Hi, I was benchmarking different convolutional layers on CPU. It seems that less output channels does not mean faster runtime. This is my test:
def benchmark(model, inp_size=(1,1,28,28), n=1000):
model.eval()
dummy_input = torch.rand(*inp_size)
func = lambda: model(dummy_input)
runtimes = timeit.repeat(func, repeat=10, number=n, )
print(model)
print(min(runtimes))
print()
The result:
Conv2d(1, 64, kernel_size=(7, 7), stride=(1, 1), padding=(1, 1))
0.13669140800000035Conv2d(1, 61, kernel_size=(7, 7), stride=(1, 1), padding=(1, 1))
0.19433658299999967Conv2d(1, 128, kernel_size=(3, 3), stride=(1, 1), padding=(1, 1))

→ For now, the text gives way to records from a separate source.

/-- **(B), first instance** (`2m ≤ n`, `2b ≤ a`): `exp (m log 2 - 2tb/a) ≤ f^μ`
(`C(n,m) ≥ (n/m)^m ≥ 2^m` and `θ = exp (-2t/a)`). [folklore] -/
theorem dimGrowth_exp_boundB1 (hs : μ.sortedParts = a :: ν.sortedParts) (h2m : 2 * m ≤ n)
    (hm : 0 < m) (h2b : 2 * ν.youngDiagram.rowLen 0 ≤ a) :
    Real.exp ((m : ℝ) * Real.log 2 +
        (ν.youngDiagram.rowLen 0 : ℝ) * (-(2 * (ν.youngDiagram.colLen 0 : ℝ) / a))) ≤
      (numStandardTableaux μ : ℝ) := by
  set b := ν.youngDiagram.rowLen 0 with hb_def
  set t := ν.youngDiagram.colLen 0 with ht_def
  have hnm : a + m = n := add_eq_of_sortedParts_eq_cons hs
  have ha0 : (0 : ℝ) < a := by exact_mod_cast (show 0 < a by omega)
  have ha0' : (a : ℝ) ≠ 0 := ha0.ne'
  have hθ0 : (0 : ℝ) ≤ (a : ℝ) / (a + 2 * t) := by positivity
  have hB := dimGrowth_choose_mul_pow_le_of_fac hs hθ0 (fun s hs' => dimGrowth_fac h2b hs')
  have hθ : Real.exp (-(2 * (t : ℝ) / a)) ≤ (a : ℝ) / (a + 2 * t) := by
    rw [Real.exp_neg, inv_eq_one_div, div_le_div_iff₀ (Real.exp_pos _) (by positivity), one_mul]
    have h1 := Real.add_one_le_exp (2 * (t : ℝ) / a)
    have h2 : (a : ℝ) + 2 * t = a * (2 * (t : ℝ) / a + 1) := by
      field_simp
      ring
    rw [h2]
    exact mul_le_mul_of_nonneg_left h1 ha0.le
  have hm0 : (0 : ℝ) < m := by exact_mod_cast hm
  have h2 : (2 : ℝ) ≤ (n : ℝ) / m := by
    rw [le_div_iff₀ hm0]
    exact_mod_cast h2m
  have hC : (2 : ℝ) ^ m ≤ (n.choose m : ℝ) :=
    calc (2 : ℝ) ^ m ≤ ((n : ℝ) / m) ^ m := pow_le_pow_left₀ (by norm_num) h2 m
      _ ≤ (n.choose m : ℝ) := by
          rw [← hnm]
          exact dimGrowth_pow_le_choose a m
  rw [Real.exp_add, Real.exp_nat_mul, Real.exp_nat_mul, Real.exp_log two_pos]
  calc (2 : ℝ) ^ m * Real.exp (-(2 * (t : ℝ) / a)) ^ b
      ≤ (n.choose m : ℝ) * ((a : ℝ) / (a + 2 * t)) ^ b :=
        mul_le_mul hC (pow_le_pow_left₀ (Real.exp_nonneg _) hθ b) (by positivity)
          (Nat.cast_nonneg _)
    _ ≤ _ := hB

/-- **(B), second instance** (`n < 2m`, `2b ≤ a`, `t + 1 ≤ a`): `exp (a log 2 - b log 3) ≤ f^μ`
(`C(n,m) = C(n,a) ≥ (n/a)^a ≥ 2^a` and `θ = 1/3`). [folklore] -/
theorem dimGrowth_exp_boundB2 (hs : μ.sortedParts = a :: ν.sortedParts) (h2m : n < 2 * m)
    (h2b : 2 * ν.youngDiagram.rowLen 0 ≤ a) (hta : ν.youngDiagram.colLen 0 + 1 ≤ a) :
    Real.exp ((a : ℝ) * Real.log 2 + (ν.youngDiagram.rowLen 0 : ℝ) * (-Real.log 3)) ≤
      (numStandardTableaux μ : ℝ) := by
  set b := ν.youngDiagram.rowLen 0 with hb_def
  set t := ν.youngDiagram.colLen 0 with ht_def
  have hnm : a + m = n := add_eq_of_sortedParts_eq_cons hs
  have ha0 : (0 : ℝ) < a := by exact_mod_cast (show 0 < a by omega)
  have hθ0 : (0 : ℝ) ≤ (a : ℝ) / (a + 2 * t) := by positivity
  have hB := dimGrowth_choose_mul_pow_le_of_fac hs hθ0 (fun s hs' => dimGrowth_fac h2b hs')
  have hθ : (1 / 3 : ℝ) ≤ (a : ℝ) / (a + 2 * t) := by
    rw [div_le_div_iff₀ (by norm_num) (by positivity)]
    have h : (t : ℝ) + 1 ≤ a := by exact_mod_cast hta
    linarith
  have h2 : (2 : ℝ) ≤ (n : ℝ) / a := by
    rw [le_div_iff₀ ha0]
    exact_mod_cast (show 2 * a ≤ n by omega)
  have hC : (2 : ℝ) ^ a ≤ (n.choose m : ℝ) :=
    calc (2 : ℝ) ^ a ≤ ((n : ℝ) / a) ^ a := pow_le_pow_left₀ (by norm_num) h2 a
      _ ≤ (n.choose a : ℝ) := by
          rw [← hnm, Nat.add_comm a m]
          exact dimGrowth_pow_le_choose m a
      _ = (n.choose m : ℝ) := by rw [← hnm, Nat.choose_symm_add]
  rw [Real.exp_add, Real.exp_nat_mul, Real.exp_nat_mul, Real.exp_log two_pos, Real.exp_neg,
    Real.exp_log (by norm_num : (0 : ℝ) < 3), inv_eq_one_div]
  calc (2 : ℝ) ^ a * (1 / 3 : ℝ) ^ b ≤ (n.choose m : ℝ) * ((a : ℝ) / (a + 2 * t)) ^ b :=
        mul_le_mul hC (pow_le_pow_left₀ (by norm_num) hθ b) (by positivity) (Nat.cast_nonneg _)
    _ ≤ _ := hB

/-! ### The four real-arithmetic endgames (`c = 1/20`) -/

/-- Case `2t ≤ m`: `√n/20 ≤ (m - t) a/n` from `√n ≤ a`, `√n ≤ m`. [folklore] -/
theorem dimGrowth_arith_A1 {n a m t : ℕ} (hnm : a + m = n) (h2t : 2 * t ≤ m)
    (ha : Real.sqrt n ≤ a) (hm : Real.sqrt n ≤ m) :
    (1 / 20 : ℝ) * Real.sqrt n ≤ ((m - t : ℕ) : ℝ) * ((a : ℝ) / n) := by
  rcases Nat.eq_zero_or_pos n with rfl | hn
  · simp
  have hn0 : (0 : ℝ) < n := by exact_mod_cast hn
  have hmt : ((m - t : ℕ) : ℝ) = (m : ℝ) - t := by rw [Nat.cast_sub (by omega)]
  rw [hmt, ← mul_div_assoc, le_div_iff₀ hn0]
  have e : (a : ℝ) + m = n := by exact_mod_cast hnm
  have h2t' : 2 * (t : ℝ) ≤ m := by exact_mod_cast h2t
  have p1 : Real.sqrt n * m ≤ a * m := mul_le_mul_of_nonneg_right ha (Nat.cast_nonneg m)
  have p2 : Real.sqrt n * a ≤ m * a := mul_le_mul_of_nonneg_right hm (Nat.cast_nonneg a)
  have p3 : 2 * (t : ℝ) * a ≤ m * a := mul_le_mul_of_nonneg_right h2t' (Nat.cast_nonneg a)
  have p4 : (0 : ℝ) ≤ m * a := by positivity
  have p5 : Real.sqrt n * n = Real.sqrt n * a + Real.sqrt n * m := by rw [← mul_add, e]
  nlinarith [p1, p2, p3, p4, p5]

0.1496824219999997Conv2d(1, 125, kernel_size=(3, 3), stride=(1, 1), padding=(1, 1))
0.2669210919999996Conv2d(1, 512, kernel_size=(3, 3), stride=(1, 1), padding=(1, 1))
0.501409099Conv2d(1, 509, kernel_size=(3, 3), stride=(1, 1), padding=(1, 1))

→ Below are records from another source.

/-- **The diagonal GAP chain.**  `|β| = 2k+2`, `U` up-closed inside the ball of radius `k`.  If the universal kernel restricted to `U`,
`q(z,z') = C(2k+2 − #(z∪z'), k+1) − [z ⊆ z'] − [z' ⊆ z]`, is positive semidefinite (`∀ g, Σ g g q ≥ 0`), then the binomial matrix of the determinant criterion is
nonsingular: `det [C(|β|−1−#(x∪x'), k)]_{x,x'∈U} ≠ 0`.  [gen 27; g26 PROP 1/3/7 at N = 1] -/
theorem det_binomial_ne_zero_of_qform_nonneg (k : ℕ) (hβ : Fintype.card β = 2 * k + 2) (U : Finset (Finset β))
    (hUk : ∀ x ∈ U, #x ≤ k) (hup : ∀ x ∈ U, ∀ z : Finset β, x ⊆ z → #z ≤ k → z ∈ U)
    (hQ : ∀ g : ↥U → ℚ, 0 ≤ ∑ z : ↥U, ∑ z' : ↥U, g z * g z' *
        ((((2 * k + 2 - #((z : Finset β) ∪ z')).choose (k + 1) : ℕ) : ℚ)
          - (if (z : Finset β) ⊆ z' then 1 else 0) - (if (z' : Finset β) ⊆ z then 1 else 0))) :
    (Matrix.of fun (x x' : ↥U) => ((Fintype.card β - 1 - #((x : Finset β) ∪ x')).choose k : ℤ)).det ≠ 0 := by
  classical
  set Y : Finset (Finset β) := (univ : Finset β).powersetCard (k + 1) with hYdef
  set V : Matrix ↥Y ↥U ℤ := Matrix.of fun (y : ↥Y) (x : ↥U) => if (x : Finset β) ⊆ y then (1 : ℤ) else 0 with hVdef
  set Z : Matrix ↥U ↥U ℤ := Matrix.of fun (z x : ↥U) => if (x : Finset β) ⊆ z then (1 : ℤ) else 0 with hZdef
  set S : Matrix ↥U ↥U ℤ := Matrix.diagonal fun (z : ↥U) => (-1 : ℤ) ^ (k - #(z : Finset β)) with hSdef
  set W : Matrix ↥U ↥U ℤ := Matrix.of fun (w x : ↥U) => if (x : Finset β) ⊆ w then (-1 : ℤ) ^ (#(w : Finset β) + #(x : Finset β)) else 0 with hWdef
  have hcardM : (Matrix.of fun (x x' : ↥U) => ((Fintype.card β - 1 - #((x : Finset β) ∪ x')).choose k : ℤ))
      = Matrix.of fun (x x' : ↥U) => ((2 * k + 1 - #((x : Finset β) ∪ x')).choose k : ℤ) := by
    ext x x'
    simp only [of_apply, hβ]
    congr 2
  rw [hcardM]
  have hmid := AntiBandMiddleLevel.gram_sub_zeta_sign_zeta_eq_binomial k hβ U hUk hup
  -- (A)  V S Z = V
  have hVSZ : V * S * Z = V := by
    ext y x
    rw [Matrix.mul_apply]
    simp only [hVdef, hZdef, hSdef, Matrix.mul_diagonal, of_apply]
    have h1 : ∑ z : ↥U, (if ((z : Finset β) ⊆ (y : Finset β)) then (1 : ℤ) else 0) * (-1 : ℤ) ^ (k - #(z : Finset β)) *
          (if (x : Finset β) ⊆ (z : Finset β) then (1 : ℤ) else 0)
        = ∑ z ∈ U.filter (fun z => (x : Finset β) ⊆ z ∧ z ⊆ (y : Finset β)), (-1 : ℤ) ^ (k - #z) := by
      rw [Finset.sum_filter]
      rw [← Finset.sum_coe_sort U]
      apply Finset.sum_congr rfl
      intro z _
      by_cases ha : (x : Finset β) ⊆ (z : Finset β) <;> by_cases hb : (z : Finset β) ⊆ (y : Finset β)
      · simp [ha, hb]
      · simp [ha, hb]
      · simp [ha, hb]
      · simp [ha, hb]
    rw [h1]
    by_cases hxy : (x : Finset β) ⊆ (y : Finset β)
    · rw [if_pos hxy]
      have hy := (mem_powersetCard.mp y.2).2
      exact sum_interval_neg_one_pow k U hUk hup x y x.2 hxy hy
    · rw [if_neg hxy]
      apply Finset.sum_eq_zero
      intro z hz
      rw [mem_filter] at hz
      exact absurd (hz.2.1.trans hz.2.2) hxy
  -- (B)  Z W = 1, hence W Z = 1
  have hZW : Z * W = 1 := by
    ext z x
    rw [Matrix.mul_apply, Matrix.one_apply]
    simp only [hZdef, hWdef, of_apply]
    have h1 : ∑ w : ↥U, (if ((w : Finset β) ⊆ (z : Finset β)) then (1 : ℤ) else 0) *
          (if (x : Finset β) ⊆ (w : Finset β) then (-1 : ℤ) ^ (#(w : Finset β) + #(x : Finset β)) else 0)
        = ∑ w ∈ U.filter (fun w => (x : Finset β) ⊆ w ∧ w ⊆ (z : Finset β)), (-1 : ℤ) ^ (#w + #(x : Finset β)) := by
      rw [Finset.sum_filter, ← Finset.sum_coe_sort U]
      apply Finset.sum_congr rfl
      intro w _
      by_cases ha : (x : Finset β) ⊆ (w : Finset β) <;> by_cases hb : (w : Finset β) ⊆ (z : Finset β)
      · simp [ha, hb]
      · simp [ha, hb]
      · simp [ha, hb]
      · simp [ha, hb]
    rw [h1]
    by_cases hxz : (x : Finset β) ⊆ (z : Finset β)
    · rw [sum_interval_neg_one_pow_full k U hUk hup x z x.2 z.2 hxz]
      by_cases h : z = x
      · subst h; simp
      · have h' : (z : Finset β) ≠ (x : Finset β) := fun e => h (Subtype.ext e)
        rw [if_neg h', if_neg h]
    · have h : z ≠ x := by intro e; apply hxz; rw [e]
      rw [if_neg h]
      apply Finset.sum_eq_zero
      intro w hw
      rw [mem_filter] at hw
      exact absurd (hw.2.1.trans hw.2.2) hxz
  have hWZ : W * Z = 1 := mul_eq_one_comm.mp hZW
  have hSS : S * S = 1 := by
    rw [hSdef, Matrix.diagonal_mul_diagonal, ← Matrix.diagonal_one]
    congr 1; ext z
    rw [← pow_add, ← two_mul, pow_mul, neg_one_sq, one_pow]
  have hSt : Sᵀ = S := by rw [hSdef, Matrix.diagonal_transpose]
  have hVt : Zᵀ * S * Vᵀ = Vᵀ := by
    have := congrArg Matrix.transpose hVSZ
    rw [Matrix.transpose_mul, Matrix.transpose_mul, hSt, ← Matrix.mul_assoc] at this
    exact this
  -- a null vector
  intro hdet
  obtain ⟨c₀, hc₀, hMc₀⟩ := Matrix.exists_mulVec_eq_zero_iff.mpr hdet
  rw [← hmid] at hMc₀
  set u : ↥U → ℤ := S *ᵥ (Z *ᵥ c₀) with hudef
  set F : ↥Y → ℤ := V *ᵥ u with hFdef
  have hSSv : ∀ v : ↥U → ℤ, S *ᵥ (S *ᵥ v) = v := by
    intro v; rw [Matrix.mulVec_mulVec, hSS, Matrix.one_mulVec]
  have hWZv : ∀ v : ↥U → ℤ, W *ᵥ (Z *ᵥ v) = v := by
    intro v; rw [Matrix.mulVec_mulVec, hWZ, Matrix.one_mulVec]
  have hZWt : ∀ v : ↥U → ℤ, Wᵀ *ᵥ (Zᵀ *ᵥ v) = v := by
    intro v; rw [Matrix.mulVec_mulVec, ← Matrix.transpose_mul, hZW, Matrix.transpose_one, Matrix.one_mulVec]
  have hVtv : ∀ v : ↥Y → ℤ, Zᵀ *ᵥ (S *ᵥ (Vᵀ *ᵥ v)) = Vᵀ *ᵥ v := by
    intro v; rw [Matrix.mulVec_mulVec, Matrix.mulVec_mulVec, hVt]
  have e1 : V *ᵥ c₀ = F := by
    rw [hFdef, hudef, Matrix.mulVec_mulVec, Matrix.mulVec_mulVec, hVSZ]
  -- 0 = Vᵀ(V c₀) − Zᵀ(S(Z c₀)) = Zᵀ (S (Vᵀ F) − u)
  have e2 : Zᵀ *ᵥ (S *ᵥ (Vᵀ *ᵥ F) - u) = 0 := by
    have h := hMc₀
    rw [Matrix.sub_mulVec, ← Matrix.mulVec_mulVec, ← Matrix.mulVec_mulVec, ← Matrix.mulVec_mulVec, e1] at h
    rw [Matrix.mulVec_sub, hVtv]
    exact h
  have e3 : S *ᵥ (Vᵀ *ᵥ F) = u := by
    have h := congrArg (fun v => Wᵀ *ᵥ v) e2
    simp only [Matrix.mulVec_zero] at h
    rw [hZWt] at h
    exact sub_eq_zero.mp h
  have hPu : Vᵀ *ᵥ F = S *ᵥ u := by
    rw [← hSSv (Vᵀ *ᵥ F), e3]
  have hZu : Zᵀ *ᵥ u = S *ᵥ u := by
    have h := hVtv F
    rw [hPu, hSSv] at h
    exact h
  -- the quadratic form of the kernel on `u`
  have hquad : u ⬝ᵥ (Vᵀ *ᵥ (V *ᵥ u)) - u ⬝ᵥ (Zᵀ *ᵥ u) - u ⬝ᵥ (Z *ᵥ u) = - (F ⬝ᵥ F) := by
    have h2 : u ⬝ᵥ (Vᵀ *ᵥ (V *ᵥ u)) = F ⬝ᵥ F := by
      rw [Matrix.dotProduct_mulVec, Matrix.vecMul_transpose, ← hFdef]
    have h1 : u ⬝ᵥ (Z *ᵥ u) = u ⬝ᵥ (S *ᵥ u) := by
      rw [Matrix.dotProduct_mulVec, ← Matrix.mulVec_transpose, hZu, dotProduct_comm]
    have h3 : u ⬝ᵥ (S *ᵥ u) = F ⬝ᵥ F := by
      rw [← hPu, Matrix.dotProduct_mulVec, Matrix.vecMul_transpose, ← hFdef]
    rw [h2, h1, hZu, h3]; ring
  -- the hypothesis, evaluated at `u`
  have hentry : ∀ z z' : ↥U, (Vᵀ * V) z z' = (((2 * k + 2 - #((z : Finset β) ∪ z')).choose (k + 1) : ℕ) : ℤ) := by
    intro z z'
    rw [Matrix.mul_apply]
    simp only [hVdef, transpose_apply, of_apply]
    set w : Finset β := (z : Finset β) ∪ z' with hw
    have h1 : ∑ y : ↥Y, (if (z : Finset β) ⊆ (y : Finset β) then (1 : ℤ) else 0) * (if (z' : Finset β) ⊆ (y : Finset β) then (1 : ℤ) else 0)
        = ∑ y ∈ Y, (if w ⊆ y then (1 : ℤ) else 0) := by
      rw [← Finset.sum_coe_sort Y]
      apply Finset.sum_congr rfl
      intro y _
      have hiff : w ⊆ y ↔ (z : Finset β) ⊆ y ∧ (z' : Finset β) ⊆ y := by rw [hw, Finset.union_subset_iff]
      by_cases ha : (z : Finset β) ⊆ (y : Finset β) <;> by_cases hb : (z' : Finset β) ⊆ (y : Finset β)
      · have h3 : w ⊆ y := hiff.2 ⟨ha, hb⟩
        simp [ha, hb, h3]
      · have h3 : ¬ w ⊆ y := fun h => hb (hiff.1 h).2
        simp [ha, hb, h3]
      · have h3 : ¬ w ⊆ y := fun h => ha (hiff.1 h).1
        simp [ha, hb, h3]
      · have h3 : ¬ w ⊆ y := fun h => ha (hiff.1 h).1
        simp [ha, hb, h3]
    rw [h1, Finset.sum_boole]
    by_cases hwk : #w ≤ k + 1
    · rw [hYdef, AntiBandMiddleLevel.card_filter_powersetCard_superset w (k + 1) hwk, hβ,
        Nat.choose_symm_of_eq_add (show 2 * k + 2 - #w = (k + 1 - #w) + (k + 1) by omega)]
    · rw [hYdef, AntiBandMiddleLevel.filter_powersetCard_superset_eq_empty w (k + 1) (by omega), card_empty,
        Nat.choose_eq_zero_of_lt (by omega)]
  have hQu := hQ (fun z => (u z : ℚ))
  have hcast : (∑ z : ↥U, ∑ z' : ↥U, ((u z : ℚ)) * ((u z' : ℚ)) *
        ((((2 * k + 2 - #((z : Finset β) ∪ z')).choose (k + 1) : ℕ) : ℚ)
          - (if (z : Finset β) ⊆ z' then 1 else 0) - (if (z' : Finset β) ⊆ z then 1 else 0)))
      = ((u ⬝ᵥ (Vᵀ *ᵥ (V *ᵥ u)) - u ⬝ᵥ (Zᵀ *ᵥ u) - u ⬝ᵥ (Z *ᵥ u) : ℤ) : ℚ) := by
    rw [Matrix.mulVec_mulVec]
    simp only [dotProduct, Matrix.mulVec, hentry, hZdef, transpose_apply, of_apply]
    push_cast
    rw [← Finset.sum_sub_distrib, ← Finset.sum_sub_distrib]
    apply Finset.sum_congr rfl; intro z _
    rw [Finset.mul_sum, Finset.mul_sum, Finset.mul_sum, ← Finset.sum_sub_distrib, ← Finset.sum_sub_distrib]
    apply Finset.sum_congr rfl; intro z' _
    split_ifs <;> ring
  rw [hcast, hquad] at hQu
  have hF0 : F ⬝ᵥ F ≤ 0 := by
    have h0 : (0 : ℤ) ≤ -(F ⬝ᵥ F) := by exact_mod_cast hQu
    linarith
  have hFnn : 0 ≤ F ⬝ᵥ F := Finset.sum_nonneg (fun i _ => mul_self_nonneg _)
  have hF : F = 0 := dotProduct_self_eq_zero.mp (le_antisymm hF0 hFnn)
  -- unwind: u = 0, Z c₀ = 0, c₀ = 0
  have hu : u = 0 := by
    rw [← hSSv u, ← hPu, hF, Matrix.mulVec_zero, Matrix.mulVec_zero]
  have hZc : Z *ᵥ c₀ = 0 := by
    rw [← hSSv (Z *ᵥ c₀), ← hudef, hu, Matrix.mulVec_zero]
  apply hc₀
  rw [← hWZv c₀, hZc, Matrix.mulVec_zero]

1.0796660310000021Conv2d(64, 64, kernel_size=(3, 3), stride=(1, 1), padding=(1, 1))
0.666838663Conv2d(61, 61, kernel_size=(3, 3), stride=(1, 1), padding=(1, 1))
0.8703990200000007Conv2d(33, 33, kernel_size=(3, 3), stride=(1, 1), padding=(1, 1))
0.5053342729999954
Questions:
- Is my benchmarking correct?
- Why is using less channels not faster?
- Would a network compilers like glow accelerate layers with fewer channels?